Birkaç saat sonra rüyalarımın kızıyla yüz yüze olacağım.
En pocas horas estaré de pie cara a cara con mi chica de los sueños.
Ben de tam antremandan geliyordum uğrayıp bir merhaba demek istedim. Çünkü birkaç saat önce güle güle dediğimden beri hiç konuşmadık.
Hola, simplemente iba de vuelta a casa del entrenamiento, quería pasarme y decir hola, porque no nos hemos comunicado ya que hoy me despedí pronto.
Birkaç saat içinde ne aldıysan ortaya çıkacak ama bu süre zarfı boyunca benim talimatlarıma uyman gerekiyor.
En un par de horas, se le pasará el efecto de cualquier mierda que haya consumido, pero mientras tanto, debe seguir mis instrucciones.
Birkaç saat önce daha fazla insan vardı.
Bueno, había más gente antes.
Birkaç saat sonra geleceğim.
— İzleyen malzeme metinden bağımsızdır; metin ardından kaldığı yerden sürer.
import Summits.HubbardSuperconductivity.HubbardSuperconductivity.Theorems.AnisotropyChordInsertionEntropySheetCorrelations

/-!
# Route `AnisotropyChord` / H0 rotor rung: weighted covariance toolkit for `μ(σ) = a(σ)²/Z`
# (port of theory seat `hubbard-h0-rotor-theory-1`, Sketch9 Part O, generic half, memo ROTOR-THEORY-9 §135(s))

`wcov`, `wvar`: centring, weighted Cauchy–Schwarz `cov(f,g)² ≤ var f · var g`, `var(f+g+h) ≤ 3(var f + var g + var h)`,
`var(tf) = t² var f`, `var f ≤ μ(f²)`, `cov(f, Σ tᵢgᵢ) = Σ tᵢ cov(f,gᵢ)`, and the two links to the two-defect problem:
`P[n_z = 1 | x occ., y empty] − ρ_z = cov(1_A, n_z)/μ(A)` and `var 1_A ≤ μ(A)` for the particle–hole event `A`.
-/

set_option linter.dupNamespace false

noncomputable section

open Finset

namespace Summit.HubbardSuperconductivity.HubbardSuperconductivity.Theorems.AnisotropyChord.InsertionEntropy

section SheetCovariance

variable {V : Type} [Fintype V] [DecidableEq V]

/-- Covariance `cov(f,g) = μ(fg) − μ(f)μ(g)`. (theory seat Sketch9 Part O) [folklore] -/
def wcov (a : (V → Fin 2) → ℝ) (f g : (V → Fin 2) → ℝ) : ℝ :=
  wmean a (fun σ => f σ * g σ) - wmean a f * wmean a g

/-- Variance `var f = cov(f,f)`. (theory seat Sketch9 Part O) [folklore] -/
def wvar (a : (V → Fin 2) → ℝ) (f : (V → Fin 2) → ℝ) : ℝ := wcov a f f

/-- Centred form of the covariance (`Z ≠ 0`). [folklore] -/
theorem wcov_eq_centered (a : (V → Fin 2) → ℝ) (f g : (V → Fin 2) → ℝ) (hZ : wnorm a ≠ 0) :
    wcov a f g = wmean a (fun σ => (f σ - wmean a f) * (g σ - wmean a g)) := by
  have : (fun σ => (f σ - wmean a f) * (g σ - wmean a g))
      = fun σ => f σ * g σ + ((- wmean a g) * f σ + ((- wmean a f) * g σ + wmean a f * wmean a g)) := by
    funext σ; ring
  rw [this, wmean_add, wmean_add, wmean_add, wmean_smul, wmean_smul, wmean_const a _ hZ]
  unfold wcov; ring

/-- Centred form of the variance (`Z ≠ 0`). [folklore] -/
theorem wvar_eq_centered (a : (V → Fin 2) → ℝ) (f : (V → Fin 2) → ℝ) (hZ : wnorm a ≠ 0) :
    wvar a f = wmean a (fun σ => (f σ - wmean a f) ^ 2) := by
  unfold wvar; rw [wcov_eq_centered a f f hZ]; exact wmean_congr a fun σ => by ring

/-- `var ≥ 0` (`Z ≠ 0`). [folklore] -/
theorem wvar_nonneg (a : (V → Fin 2) → ℝ) (f : (V → Fin 2) → ℝ) (hZ : wnorm a ≠ 0) : 0 ≤ wvar a f := by
  rw [wvar_eq_centered a f hZ]; exact wmean_nonneg a fun σ => sq_nonneg _

/-- Cauchy–Schwarz for weighted sums. [folklore] -/
theorem wsum_mul_sq_le (a : (V → Fin 2) → ℝ) (φ ψ : (V → Fin 2) → ℝ) :
    wsum a (fun σ => φ σ * ψ σ) ^ 2 ≤ wsum a (fun σ => φ σ * φ σ) * wsum a (fun σ => ψ σ * ψ σ) := by
  unfold wsum
  have h := Finset.sum_mul_sq_le_sq_mul_sq Finset.univ (fun σ => a σ * φ σ) (fun σ => a σ * ψ σ)
  have e1 : ∑ σ, a σ ^ 2 * (φ σ * ψ σ) = ∑ σ, (a σ * φ σ) * (a σ * ψ σ) :=
    Finset.sum_congr rfl fun σ _ => by ring
  have e2 : ∑ σ, a σ ^ 2 * (φ σ * φ σ) = ∑ σ, (a σ * φ σ) ^ 2 := Finset.sum_congr rfl fun σ _ => by ring
  have e3 : ∑ σ, a σ ^ 2 * (ψ σ * ψ σ) = ∑ σ, (a σ * ψ σ) ^ 2 := Finset.sum_congr rfl fun σ _ => by ring
  rw [e1, e2, e3]; exact h

/-- Cauchy–Schwarz for weighted means. [folklore] -/
theorem wmean_mul_sq_le (a : (V → Fin 2) → ℝ) (φ ψ : (V → Fin 2) → ℝ) :
    wmean a (fun σ => φ σ * ψ σ) ^ 2 ≤ wmean a (fun σ => φ σ * φ σ) * wmean a (fun σ => ψ σ * ψ σ) := by
  unfold wmean
  rw [div_pow, div_mul_div_comm, ← sq]
  exact div_le_div_of_nonneg_right (wsum_mul_sq_le a φ ψ) (sq_nonneg _)

/-- **Weighted Cauchy–Schwarz:** `cov(f,g)² ≤ var f · var g` (`Z ≠ 0`). (theory seat Sketch9 Part O) [folklore] -/
theorem wcov_sq_le_wvar_mul_wvar (a : (V → Fin 2) → ℝ) (f g : (V → Fin 2) → ℝ) (hZ : wnorm a ≠ 0) :
    wcov a f g ^ 2 ≤ wvar a f * wvar a g := by
  unfold wvar
  rw [wcov_eq_centered a f g hZ, wcov_eq_centered a f f hZ, wcov_eq_centered a g g hZ]
  exact wmean_mul_sq_le a _ _

/-- `var(f+g+h) ≤ 3(var f + var g + var h)` (`Z ≠ 0`). (theory seat Sketch9 Part O) [folklore] -/
theorem wvar_add_three_le (a : (V → Fin 2) → ℝ) (f g h : (V → Fin 2) → ℝ) (hZ : wnorm a ≠ 0) :
    wvar a (fun σ => f σ + g σ + h σ) ≤ 3 * (wvar a f + wvar a g + wvar a h) := by
  rw [wvar_eq_centered a _ hZ, wvar_eq_centered a f hZ, wvar_eq_centered a g hZ, wvar_eq_centered a h hZ]
  have hm : wmean a (fun σ => f σ + g σ + h σ) = wmean a f + wmean a g + wmean a h := by rw [wmean_add, wmean_add]
  rw [hm]
  calc wmean a (fun σ => (f σ + g σ + h σ - (wmean a f + wmean a g + wmean a h)) ^ 2)
      ≤ wmean a (fun σ => 3 * ((f σ - wmean a f) ^ 2 + (g σ - wmean a g) ^ 2 + (h σ - wmean a h) ^ 2)) :=
        wmean_mono a fun σ => by
          nlinarith [sq_nonneg ((f σ - wmean a f) - (g σ - wmean a g)),
            sq_nonneg ((g σ - wmean a g) - (h σ - wmean a h)), sq_nonneg ((f σ - wmean a f) - (h σ - wmean a h))]
    _ = 3 * (wmean a (fun σ => (f σ - wmean a f) ^ 2) + wmean a (fun σ => (g σ - wmean a g) ^ 2)
          + wmean a (fun σ => (h σ - wmean a h) ^ 2)) := by
        rw [wmean_smul, wmean_add, wmean_add]

/-- `var(t f) = t² var f`. [folklore] -/
theorem wvar_smul (a : (V → Fin 2) → ℝ) (t : ℝ) (f : (V → Fin 2) → ℝ) :
    wvar a (fun σ => t * f σ) = t ^ 2 * wvar a f := by
  unfold wvar wcov
  rw [show (fun σ => t * f σ * (t * f σ)) = (fun σ => t ^ 2 * (f σ * f σ)) from funext fun σ => by ring,
    wmean_smul, wmean_smul]
  ring

/-- `var f ≤ μ(f²)`. [folklore] -/
theorem wvar_le_wmean_sq (a : (V → Fin 2) → ℝ) (f : (V → Fin 2) → ℝ) :
    wvar a f ≤ wmean a (fun σ => f σ ^ 2) := by
  unfold wvar wcov
  have : wmean a (fun σ => f σ * f σ) = wmean a (fun σ => f σ ^ 2) := wmean_congr a fun σ => by ring
  rw [this]; nlinarith [sq_nonneg (wmean a f)]

/-- `cov(f, Σ_i t_i g_i) = Σ_i t_i cov(f, g_i)`. [folklore] -/
theorem wcov_sum_right (a : (V → Fin 2) → ℝ) (f : (V → Fin 2) → ℝ) {ι : Type} (s : Finset ι) (t : ι → ℝ)
    (g : ι → (V → Fin 2) → ℝ) :
    wcov a f (fun σ => ∑ i ∈ s, t i * g i σ) = ∑ i ∈ s, t i * wcov a f (g i) := by
  unfold wcov
  have e1 : wmean a (fun σ => f σ * ∑ i ∈ s, t i * g i σ) = ∑ i ∈ s, t i * wmean a (fun σ => f σ * g i σ) := by
    rw [show (fun σ => f σ * ∑ i ∈ s, t i * g i σ) = (fun σ => ∑ i ∈ s, t i * (f σ * g i σ)) from
      funext fun σ => by rw [Finset.mul_sum]; exact Finset.sum_congr rfl fun i _ => by ring]
    rw [wmean_finset_sum]; exact Finset.sum_congr rfl fun i _ => wmean_smul a _ _
  have e2 : wmean a (fun σ => ∑ i ∈ s, t i * g i σ) = ∑ i ∈ s, t i * wmean a (g i) := by
    rw [wmean_finset_sum]; exact Finset.sum_congr rfl fun i _ => wmean_smul a _ _
  rw [e1, e2, Finset.mul_sum, ← Finset.sum_sub_distrib]
  exact Finset.sum_congr rfl fun i _ => by ring

/-- `P[n_z = 1 | x occupied, y empty] − ρ_z = cov(1_A, n_z)/μ(A)` (`z ≠ x`, `A = {x occupied, y empty}`).
(theory seat Sketch9 Part O `condOcc_sub_dens_eq_cov`) [folklore] -/
theorem condOcc_sub_dens_eq_wcov (a : (V → Fin 2) → ℝ) (x y z : V) (hxy : x ≠ y) (hzx : z ≠ x)
    (hZ : wnorm a ≠ 0) (hpm : pairMass a x y ≠ 0) :
    condOcc a x y z - dens a z
      = wcov a (fun σ => occ σ x * (1 - occ σ y)) (fun σ => occ σ z) / probPH a x y := by
  have hD : probPH a x y ≠ 0 := by rw [probPH_eq a x y hxy]; exact div_ne_zero hpm hZ
  have hcond : condOcc a x y z = wmean a (fun σ => occ σ x * (1 - occ σ y) * occ σ z) / probPH a x y := by
    rw [probPH_eq a x y hxy]
    unfold wmean
    rw [← condOcc_mul_pairMass a x y z hxy hzx hpm]
    field_simp
  rw [hcond]
  unfold wcov dens
  unfold probPH at hD ⊢
  field_simp

/-- `var 1_A ≤ μ(A)` for the particle–hole indicator. (theory seat Sketch9 Part O) [folklore] -/
theorem wvar_probPH_le (a : (V → Fin 2) → ℝ) (x y : V) :
    wvar a (fun σ => occ σ x * (1 - occ σ y)) ≤ probPH a x y := by
  refine (wvar_le_wmean_sq a _).trans (le_of_eq ?_)
  unfold probPH
  refine wmean_congr a fun σ => ?_
  have hx : occ σ x * occ σ x = occ σ x := by unfold occ; split_ifs <;> simp
  have hy : occ σ y * occ σ y = occ σ y := by unfold occ; split_ifs <;> simp
  linear_combination (1 - occ σ y) ^ 2 * hx + occ σ x * hy

end SheetCovariance

end Summit.HubbardSuperconductivity.HubbardSuperconductivity.Theorems.AnisotropyChord.InsertionEntropy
Niye sordun?
Tardaré unas horas. ¿ Por qué?
Size cesedi birkaç saat önce yollamışlar ve bu sanki...
Enviaron el cuerpo hace algunas horas, y no es como...
Bu mesele hakkında birkaç saat içinde karar vereceğim.
Decidiré sobre este asunto en unas horas.
Birkaç saat önce dışarıda vuruldu.
¿ Qué pasó? Le dispararon afuera hace unas horas.
John ile birkaç saat başbaşa kalmamız çok iyi olurdu.
Bueno John y yo podríamos tomarnos un par de horas para nosotros.
Onu buldunuz. Komşular birkaç saat önce silah sesi duymuşlar.
Los vecinos escucharon disparos hace un par de horas.
Birkaç saat sonra konuşmamı yapıp dönüş uçağımı yakalayacağım.
Y tengo que dar mi conferencia, que es dentro de pocas horas, y luego coger el vuelo de vuelta.
El kitabı diyor ki alınmayan dozdan birkaç saat sonra tedavi sona erer.
El folleto dice que la medicación puede pasarse en horas si falta una dosis.
Gitmem gerek. Birkaç saat içinde görüşürüz.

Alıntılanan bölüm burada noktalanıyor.